Dive Brief:
- The latest Detroit Public Schools corruption case sees former director of grant development Carolyn Starkey-Darden accused of billing the district $1.275 million from companies she created for non-existent tutoring services.
- The 69-year-old spent seven years submitting false documents with fabricated test scores, attendance records, parent signatures and personalized learning plans, the Detroit Free Press reports, noting a 2008 email that instructed an employee at a tutoring firm owned by her husband to put in real student information "when and if we get real ones."
- Starkey-Darden was a 38-year employee of the district, and DPS Transition Manager Steven Rhodes called the federal crime "inexcusable" and "a clear violation of the public trust that has robbed our students and staff of nearly $1.8 million in resources."
Dive Insight:
Starkey-Darden and husband Anthony Darden reportedly caught the FBI's attention in 2011 due to $6.1 million in federal funds meant for tutoring at underperforming schools that ultimately landed in the hands of their after-school tutoring firms Grants-N-Such, MI Learning Unlimited and The Learning Unlimited Companies.

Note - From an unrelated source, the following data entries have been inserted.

import Literature.MathematicalPhysics.QuantumFieldTheory.Balaban1983to89.Node00.Record13LettersOfThm1CCMWZBChi
import Literature.MathematicalPhysics.QuantumFieldTheory.Balaban1983to89.Node00.U3KernelLettersChi
import Summits.QuantumFields.YangMills.Theorems.BalabanUVNodesD4KernelDecayOfWindowed
import Summits.QuantumFields.YangMills.Theorems.BalabanUVNodesN18UniformDecayOfStepRate

/-!
# K0ᴬ (stmt-QuantumFields-27238 `Record13SepCoPHInhabitedAx`) — NODE O's BOX SUPPLIERS RE-HOMED ON THE V24 ROAD, RE-CENTRED (H3.3 Ax edition of `…K0V23Stub3BoxSuppliers`):
# one-constant (5.10) decay of the limiting kernels over a window ∕ the K3-side kernel letters (NE9 with fading memory + the (D4) clause) ∕ W1's windowed letters of the RE-CENTRED record
# ⟹ the sign-free |β| box of `betaOfRecord₁₃Ax θ` (θ-generic), and, AT THE RE-CENTRED PRINT-REGIME Z3 MEMBERS `theta13OfThm1CCMWZBAx F 2 j γ₀ a₀ …`, ⟹ THE TOKEN-FREE CORE of the
# REGISTERED V24 stub-3ᴬ′ᴮ text (the hypothesis `box` of ✓p807776 `K0V23Stub3SocketsAx.absBetaBoxGZBAt_of_tokenFreeZB ∕ record13SepCoPHInhabitedAx_of_tokenFreeZB_byName`)

Cell `pub-ymgap` (YM-PLAN Track A, D-0062), width seat `pub-ymgap-dag-n07-w3` (g23; helper strictly BELOW the registered |β|-box stub).  `--kind proof --supports stmt-QuantumFields-27238
--as helper` (K0ᴬ), COUNT-NEUTRAL.  NEW leaf; theorems only — 0 `def`, 0 `sorry`, 0 `instance`, 0 `notation`; standard axioms.  σ-IMAGE of dag-n07-w3 g16's ✓p770587
`…K0V23Stub3BoxSuppliers` (body-freeze: nothing of it edited) under director-ym №467 (D)'s substitution: `betaOfRecord₁₃ ↦ betaOfRecord₁₃Ax`, `chiβOfRecord₁₃ θ ↦ chiβOfRecord₁₃Ax θ` in
the merged term family, `theta13OfThm1CCMWZB ↦ theta13OfThm1CCMWZBAx` (def-Y ✓p803187 `Node00/Record13NumericsOfThm1CCMWZBChi`, same arity; half-window transfer
`betaLowerH∕UpperH_half_of_theta13OfThm1CCMWZBAx` from def-Y ✓p803828 `Node00/Record13LettersOfThm1CCMWZBChi`), node-U3 objects ∕ (5.10) clause `objectsOfRecord₁₃ ∕ KernelDecayOfRecord₁₃
↦ …Ax` (dag-n16-e ✓p802930 `Node00/U3OfKernelsChi`), W1's windowed letters `PolLimitsExist∕WindowedNE9∕WindowedDecay∕WindowedDecayUniform∕WindowedStepRate…OfRecord₁₃ ↦ …Ax` (this seat's
CLAIM-3 `Node00/U3KernelLettersChi`); the two CENTRED passage rows of the bare file's imports are replaced by their TERM-FAMILY-GENERIC parents applied at the re-centred term family
(n22-w3's `kernelDecay_of_windowed` for `kernelDecayOfRecord₁₃_of_windowed`, dag-n18-w4's `windowedDecayUniform_of_windowedStepRate_of_base` for `…OfRecord₁₃_of_…_of_base`);
every other proof is the bare file's, one token changed.  [I] = [Balaban1987RG1]; [II] = [Balaban1989LargeFieldII]; [RG2] = [Balaban1988RG2Cluster]; [15] = [Balaban1985Variational]; [III] = [Balaban1988Convergent].

WHY.  V24 (plan g99, registered 03:32:50Z) keys the REGISTERED stub 3ᴬ′ᴮ to `K0V23DefsAx.AbsBetaBoxAtThm1WitnessCCMGenGridGZBAxAt F`; ✓p807776 `…K0V23Stub3SocketsAx` reduces it to the
TOKEN-FREE CORE «∀ a₀ > 0, ∃ γ₀ ε₂₉ β′, box of `betaOfRecord₁₃Ax F 2 (theta13OfThm1CCMWZBAx F 2 j ½ a₀ ε₀ ε₂₉ B₃ B₃' a₀ a₁ 0 0)` on ]0, γ₀] for all letters».  The bare box suppliers
(K3-side kernel letters ⟹ core) read the CHOICE-centred β; this file is their re-centred edition, so that the BOX road into the registered stub has a typed terminus at the Ax record
next to the decay-on-runs road (`…K0V23Stub3RunwiseSuppliersAx`, lens-1 `…K0RecordDecayRoadAx`, P3 `…CofinalRunDoorAx`).
* §1 private verbatim helpers (№366 R2; centre-free): `rowSum_le_of_fadingMemory`, `decayUniform_of_ne9_of_decayAt`.
* §2 θ-generic suppliers at the RE-CENTRED record: `abs_betaOfRecord₁₃Ax_le_of_kernelDecayWindowUniform` ∕ `exists_absBetaBox_of_kernelDecayWindowUniform` (one-constant (5.10) decay of the
  limiting kernels over `]0, γ₀]^ℕ` ⟹ `|β₁₃ᴬˣ(θ)| ≤ β′₅₁₀`), `abs_betaOfRecord₁₃Ax_le_of_windowedDecayUniform_of_polLimitsExist` ∕ `exists_absBetaBox_of_windowedDecayUniform_of_polLimitsExist`
  (W1-19c's uniform letter + (1.21) existence, Ax names), `exists_absBetaBox_of_windowedStepRate_of_base_of_polLimitsExist` (node N18's step rate + level-0 row + (1.21)),
  `exists_absBetaBox_of_kernelNE9_of_kernelDecay` (N22's kernel NE9 with fading memory + the (D4) clause `KernelDecayOfRecord₁₃Ax`), `exists_absBetaBox_of_W1Letters` (W1's three
  windowed Ax letters).
* §3 at the RE-CENTRED Z3 members: `tokenFreeZBAx_of_windowBoxAtZB` (window edition ⟹ core, via def-Y's Ax half-window transfer + the letter census `rfl`), and the five suppliers
  `tokenFreeZBAx_of_{kernelDecayWindowUniform,windowedDecayUniform_of_polLimitsExist,N18StepRate,kernelNE9_of_kernelDecay,W1Letters}AtZB`, each concluding the token-free core VERBATIM
  (compose with ✓p807776 `K0V23Stub3SocketsAx.record13SepCoPHInhabitedAx_of_tokenFreeZB_byName` ∕ `absBetaBoxGZBAt_of_tokenFreeZB` by one line).

HONEST FRAMING (binding).  Elementary real bookkeeping (|Σ_z Π(z) z₀z₁| under (5.10); triangle inequality; geometric row sums) + by-name composition over LANDED green modules;
NOTHING of Bałaban's analysis is asserted or proved: the one-constant (5.10) decay of the record's limiting kernels, kernel-currency NE9 with fading memory, the (D4) clause, the
existence of the (1.21) limits and the windowed bounds are HYPOTHESES (NODE O ∕ N22 ∕ (D4) desks' letters; [I] §1 p.264 «uniformly bounded» STATED, proof unpublished [II] p.355;
NE9 in kernel currency is NOT printed for d = 4) — inhabited nowhere here; the token-free core ∕ stub 3ᴬ′ᴮ NOT proved; K0ᴬ stmt-QuantumFields-27238 NOT closed; K1ᴬ ∕ K3ᴬ OPEN;
K0⁷ 20541 aside, untouched; N07 NOT discharged; counts UNMOVED (typed 28∕28 · discharged 8∕28; K 1∕4); R4 = the CONDITIONAL finite-𝕋⁴ rung `BalabanLadder.UV` at fixed `ε = L^(−K)`
only — NOT continuum ∕ ℝ⁴ ∕ OS; the Yang–Mills mass gap (Clay) is NOT proved by any of this.
-/

noncomputable section

open scoped Matrix.Norms.L2Operator BigOperators
open Filter Topology Finset

namespace Summit.QuantumFields.YangMills.Theorems.K0V23Stub3BoxSuppliersAx

open Literature.MathematicalPhysics.QuantumFieldTheory.Balaban1983to89
open Literature.MathematicalPhysics.QuantumFieldTheory.Balaban1983to89.Node00
open Literature.MathematicalPhysics.QuantumFieldTheory.Balaban1983to89.T4Continuum
open Literature.MathematicalPhysics.QuantumFieldTheory.Balaban1983to89.FlowStep
open Literature.MathematicalPhysics.QuantumFieldTheory.Balaban1983to89.T4OutputRate (Window NE9 FadingMemory)
open Literature.MathematicalPhysics.QuantumFieldTheory.Balaban1983to89.T4FlagMemory (extd)
open Literature.MathematicalPhysics.QuantumFieldTheory.Balaban1983to89.T4BetaReadOut (extd_mem_window)
open Literature.MathematicalPhysics.QuantumFieldTheory.Balaban1983to89.B12Sec2to5 (l1 Decay510 betaPrime510 secondMoment_abs_le_of_decay510)
open Literature.MathematicalPhysics.QuantumFieldTheory.Balaban1983to89.Node00.U3OfKernels (histPrefix kernelA EA ne9_EA_iff objectsOfRecord₁₃Ax KernelDecayOfRecord₁₃Ax
  kernelDecayB_of_kernelDecay)
open Literature.MathematicalPhysics.QuantumFieldTheory.Balaban1983to89.Node00.U3KernelLetters (PolLimitsExistOfRecord₁₃Ax polLimitsExistOfRecord₁₃Chi_iff WindowedNE9OfRecord₁₃Ax
  WindowedDecayOfRecord₁₃Ax WindowedDecayUniformOfRecord₁₃Ax WindowedStepRateOfRecord₁₃Ax)
open YMDAG.N22.AtKernels (decay510_kernelA_of_windowed ne9_EA_of_windowed kernelDecay_of_windowed)
open YMDAG.N18.UniformDecayOfStepRate (windowedDecayUniform_of_windowedStepRate_of_base)

/-! ## §1  Private helpers (verbatim re-homes of residue statements; №366 R2) -/

section Helpers

/-- FADING MEMORY ⟹ k-SUMMABLE ROWS: `0 ≤ Λ a i ≤ C₉·ω^{a−i}`, `0 ≤ ω < 1` ⟹ `Σ_{i ≤ k} Λ (k+1) i ≤ C₉∕(1 − ω)`. [folklore] -/
private theorem rowSum_le_of_fadingMemory {C₉ ω : ℝ} {Λ : ℕ → ℕ → ℝ} (h : FadingMemory C₉ ω Λ) (hω0 : 0 ≤ ω) (hω1 : ω < 1) (k : ℕ) :
    ∑ i ∈ range (k + 1), Λ (k + 1) i ≤ C₉ / (1 - ω) := by
  have hC : 0 ≤ C₉ := by have := h 0 0 le_rfl; simpa using this.1.trans this.2
  have h1 : ∑ i ∈ range (k + 1), Λ (k + 1) i ≤ ∑ i ∈ range (k + 1), C₉ * ω ^ (k - i) := by
    refine Finset.sum_le_sum fun i hi => ?_
    have h2 := (h (k + 1) i (by have := Finset.mem_range.mp hi; omega)).2
    have h3 : ω ^ (k + 1 - i) ≤ ω ^ (k - i) := by
      rw [show k + 1 - i = (k - i) + 1 by have := Finset.mem_range.mp hi; omega, pow_succ]
      exact mul_le_of_le_one_right (pow_nonneg hω0 _) hω1.le
    exact h2.trans (mul_le_mul_of_nonneg_left h3 hC)
  have h2 : ∑ i ∈ range (k + 1), C₉ * ω ^ (k - i) = C₉ * ∑ j ∈ range (k + 1), ω ^ j := by
    rw [← Finset.mul_sum, ← Finset.sum_range_reflect (fun j => ω ^ j) (k + 1)]
    congr 1
  have h3 : ∑ j ∈ range (k + 1), ω ^ j ≤ 1 / (1 - ω) := by
    have := geom_sum_Ico_le_of_lt_one (m := 0) (n := k + 1) hω0 hω1
    rw [pow_zero, ← Finset.range_eq_Ico] at this
    exact this
  calc ∑ i ∈ range (k + 1), Λ (k + 1) i ≤ C₉ * ∑ j ∈ range (k + 1), ω ^ j := h1.trans_eq h2
    _ ≤ C₉ * (1 / (1 - ω)) := mul_le_mul_of_nonneg_left h3 hC
    _ = C₉ / (1 - ω) := by ring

Detroit's schools have been plagued with issues for several years now, from the failures of the state-run Education Achievement Authority to a recent investigation revealing the alarming state of disrepair of many buildings. Add to that a number of scandals, including a $2.7 million school supplies kickback scheme by 14 DPS employees and an investigation of former chief academic and accountability officer Barbara Byrd-Bennett, who also found herself embroiled in scandal as Chicago Public Schools CEO, and there's no easy fix for the city's public schools in the near term.